Hooks are shell commands that receive tool input as JSON on stdin and must output JSON on stdout.

Basic structure:

// my-hook.js
let data = '';
process.stdin.on('data', chunk => data += chunk);
process.stdin.on('end', () => {
  const input = JSON.parse(data);

  // Access tool info
  const toolName = input.tool_name;        // "Edit", "Bash", "Write", etc.
  const toolInput = input.tool_input;      // Tool-specific parameters
  const toolOutput = input.tool_output;    // Only available in PostToolUse

  // Warn (non-blocking): write to stderr
  console.error('[Hook] Warning message shown to Claude');

  // Block (PreToolUse only): exit with code 2
  // process.exit(2);

  // Always output the original data to stdout
  console.log(data);
});

Exit codes:

  • 0 — Success (continue execution)
  • 2 — Block the tool call (PreToolUse only)
  • Other non-zero — Error (logged but does not block)

Hook Input Schema

interface HookInput {
  tool_name: string;          // "Bash", "Edit", "Write", "Read", etc.
  tool_input: {
    command?: string;         // Bash: the command being run
    file_path?: string;       // Edit/Write/Read: target file
    old_string?: string;      // Edit: text being replaced
    new_string?: string;      // Edit: replacement text
    content?: string;         // Write: file content
  };
  tool_output?: {             // PostToolUse only
    output?: string;          // Command/tool output
  };
}

Async Hooks

For hooks that should not block the main flow (e.g., background analysis):

{
  "type": "command",
  "command": "node my-slow-hook.js",
  "async": true,
  "timeout": 30
}

Async hooks run in the background.
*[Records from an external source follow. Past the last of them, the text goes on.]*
/-- **The one-edge conditional probabilities (4.38) pass to local limits with the 0/1-infinite-cluster property**
(Grimmett 2006, Thm. (4.31), one edge): let `μ_n` be finite measures carried by lattice configurations which
converge to the finite measure `P` on every local event and which EVENTUALLY have the one-edge conditional
probabilities (4.38) at `e = ⟨x,y⟩` (`0 ≤ p ≤ 1`, `q > 0`); if `P`-a.s. there is at most one infinite cluster, then
`P` has the one-edge conditional probabilities (4.38) at `e`, against EVERY measurable `H₀`:
`P({e open} ∩ {ω ∖ e ∈ H₀}) = p P({ω ∖ e ∈ H₀ ∩ K_e}) + p/(p+q(1-p)) P({ω ∖ e ∈ H₀ ∖ K_e})`.
(When `p = p/(p+q(1-p))`, i.e. `p ∈ {0,1}` or `q = 1`, the uniqueness hypothesis is not used.)
[cite: Grimmett2006, Thm. (4.31) and its proof, pp. 81–86; Prop. (4.37) eq. (4.38)] -/
theorem measureReal_setOf_mem_inter_preimage_eq_of_localLimit [IsFiniteMeasure P] [∀ n, IsFiniteMeasure (μ n)]
    (hp : p ∈ Set.Icc (0 : ℝ) 1) (hq : 0 < q)
    (hlat : ∀ n, ∀ᵐ ω ∂(μ n), ω ⊆ (zdGraph d).edgeSet)
    (hconv : ∀ A : Set (BondConfig (Site d)), IsLocalEvent A → Tendsto (fun n => μ n A) atTop (𝓝 (P A)))
    (hE : ∀ᶠ n in atTop, ∀ ⦃H₀ : Set (BondConfig (Site d))⦄, MeasurableSet H₀ →
      (μ n).real ({ω | s(x, y) ∈ ω} ∩ (fun η => η \ {s(x, y)}) ⁻¹' H₀) =
        p * (μ n).real ((fun η => η \ {s(x, y)}) ⁻¹' (H₀ ∩ openConn x y)) +
          p / (p + q * (1 - p)) * (μ n).real ((fun η => η \ {s(x, y)}) ⁻¹' (H₀ ∩ (openConn x y)ᶜ)))
    (huniq : ∀ᵐ ω ∂P, numInfiniteClusters ω ≤ 1)
    {H₀ : Set (BondConfig (Site d))} (hH₀ : MeasurableSet H₀) :
    P.real ({ω | s(x, y) ∈ ω} ∩ (fun η => η \ {s(x, y)}) ⁻¹' H₀) =
      p * P.real ((fun η => η \ {s(x, y)}) ⁻¹' (H₀ ∩ openConn x y)) +
        p / (p + q * (1 - p)) * P.real ((fun η => η \ {s(x, y)}) ⁻¹' (H₀ ∩ (openConn x y)ᶜ)) := by
  have hden : 0 < p + q * (1 - p) := add_mul_one_sub_pos hp hq
  have hπ0 : 0 ≤ p / (p + q * (1 - p)) := div_nonneg hp.1 hden.le
  refine measureReal_setOf_mem_inter_preimage_eq_of_forall_isLocalEvent hp.1 hπ0 (fun A hA => ?_) hH₀
  have hAm : MeasurableSet A := measurableSet_of_isLocalEvent_holds hA
  by_cases hpπ : p = p / (p + q * (1 - p))
  · -- degenerate case `p = π`: no uniqueness needed
    have t1 : Tendsto (fun n => (μ n).real ({ω | s(x, y) ∈ ω} ∩ (fun η => η \ {s(x, y)}) ⁻¹' A)) atTop
        (𝓝 (P.real ({ω | s(x, y) ∈ ω} ∩ (fun η => η \ {s(x, y)}) ⁻¹' A))) :=
      tendsto_measureReal_of_tendsto_measure_isLocalEvent hconv
        (isLocalEvent_inter_preimage (s(x, y)) (isLocalEvent_setOf_mem (s(x, y))) hA)
    have t2 := tendsto_measureReal_of_tendsto_measure_isLocalEvent hconv (isLocalEvent_preimage_sdiff hA {s(x, y)})
    have hev : ∀ᶠ n in atTop, (μ n).real ({ω | s(x, y) ∈ ω} ∩ (fun η => η \ {s(x, y)}) ⁻¹' A) =
        p * (μ n).real ((fun η : BondConfig (Site d) => η \ {s(x, y)}) ⁻¹' A) := by
      filter_upwards [hE] with n hn
      rw [hn hAm, ← hpπ, ← mul_add, ← measureReal_preimage_sdiff_eq_add (μ n) hAm]
    have hlim : P.real ({ω | s(x, y) ∈ ω} ∩ (fun η => η \ {s(x, y)}) ⁻¹' A) =
        p * P.real ((fun η : BondConfig (Site d) => η \ {s(x, y)}) ⁻¹' A) :=
      tendsto_nhds_unique (t1.congr' hev) (t2.const_mul p)
    rw [hlim, measureReal_preimage_sdiff_eq_add P hAm, mul_add, ← hpπ]
  · -- `p ≠ π` forces `p < 1`, and then `max(p, π) < 1`
    have hp1 : p < 1 := by
      rcases hp.2.lt_or_eq with h | h
      · exact h
      · exfalso
        apply hpπ
        rw [h]
        norm_num
    have hπ1 : p / (p + q * (1 - p)) < 1 := by
      rw [div_lt_one hden]
      nlinarith [mul_pos hq (sub_pos.2 hp1)]
    have hc1 : max p (p / (p + q * (1 - p))) < 1 := max_lt hp1 hπ1
    have hc0 : 0 ≤ max p (p / (p + q * (1 - p))) := le_max_of_le_left hp.1
    have hle : ∀ ⦃H : Set (BondConfig (Site d))⦄, MeasurableSet H →
        P.real ({ω | s(x, y) ∈ ω} ∩ (fun η => η \ {s(x, y)}) ⁻¹' H) ≤
          max p (p / (p + q * (1 - p))) * P.real ((fun η => η \ {s(x, y)}) ⁻¹' H) := fun H hH =>
      measureReal_setOf_mem_inter_preimage_le_of_forall_isLocalEvent hc0
        (fun B hB => measureReal_setOf_mem_inter_preimage_le_of_localLimit_of_isLocalEvent hconv hE hB) hH
    have h0 := measureReal_preimage_sdiff_not_numInfiniteClusters_le_one_eq_zero hc1 hle huniq
    exact measureReal_setOf_mem_inter_preimage_eq_of_localLimit_of_isLocalEvent hp hq hlat hconv hE
      (tendsto_measureReal_exit_inter_not_openConnVia P x y h0) hA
They cannot block tool execution.

Common Hook Recipes

Warn about TODO comments

{
  "matcher": "Edit",
  "hooks": [{
    "type": "command",
    "command": "node -e \"let d='';process.stdin.on('data',c=>d+=c);process.stdin.on('end',()=>{const i=JSON.parse(d);const ns=i.tool_input?.new_string||'';if(/TODO|FIXME|HACK/.test(ns)){console.error('[Hook] New TODO/FIXME added - consider creating an issue')}console.log(d)})\""
  }],
  "description": "Warn when adding TODO/FIXME comments"
}

Block large file creation

{
  "matcher": "Write",
  "hooks": [{
    "type": "command",
    "command": "node -e \"let d='';process.stdin.on('data',c=>d+=c);process.stdin.on('end',()=>{const i=JSON.parse(d);const c=i.tool_input?.content||'';const lines=c.split('\\n').length;if(lines>800){console.error('[Hook] BLOCKED: File exceeds 800 lines ('+lines+' lines)');console.error('[Hook] Split into smaller, focused modules');process.exit(2)}console.log(d)})\""
  }],
  "description": "Block creation of files larger than 800 lines"
}

Auto-format Python files with ruff

{
  "matcher": "Edit",
  "hooks": [{
    "type": "command",
    "command": "node -e \"let d='';process.stdin.on('data',c=>d+=c);process.stdin.on('end',()=>{const i=JSON.parse(d);const p=i.tool_input?.file_path||'';if(/\\.py$/.test(p)){const{execFileSync}=require('child_process');try{execFileSync('ruff',['format',p],{stdio:'pipe'})}catch(e){}}console.log(d)})\""
  }],
  "description": "Auto-format Python files with ruff after edits"
}

Require test files alongside new source files

{
  "matcher": "Write",
  "hooks": [{
    "type": "command",
    "command": "node -e \"const fs=require('fs');let d='';process.stdin.on('data',c=>d+=c);process.stdin.on('end',()=>{const i=JSON.parse(d);const p=i.tool_input?.file_path||'';if(/src\\/.*\\.(ts|js)$/.test(p)&&!/\\.test\\.|\\.spec\\./.test(p)){const testPath=p.replace(/\\.(ts|js)$/,'.test.$1');if(!fs.existsSync(testPath)){console.error('[Hook] No test file found for: '+p);console.error('[Hook] Expected: '+testPath);console.error('[Hook] Consider writing tests first (/tdd)')}}console.log(d)})\""
  }],
  "description": "Remind to create tests when adding new source files"
}

Cross-Platform Notes

Hook logic is implemented in Node.js scripts for cross-platform behavior on Windows, macOS, and Linux. A small number of shell wrappers are retained for continuous-learning observer hooks; those wrappers are profile-gated and have Windows-safe fallback behavior.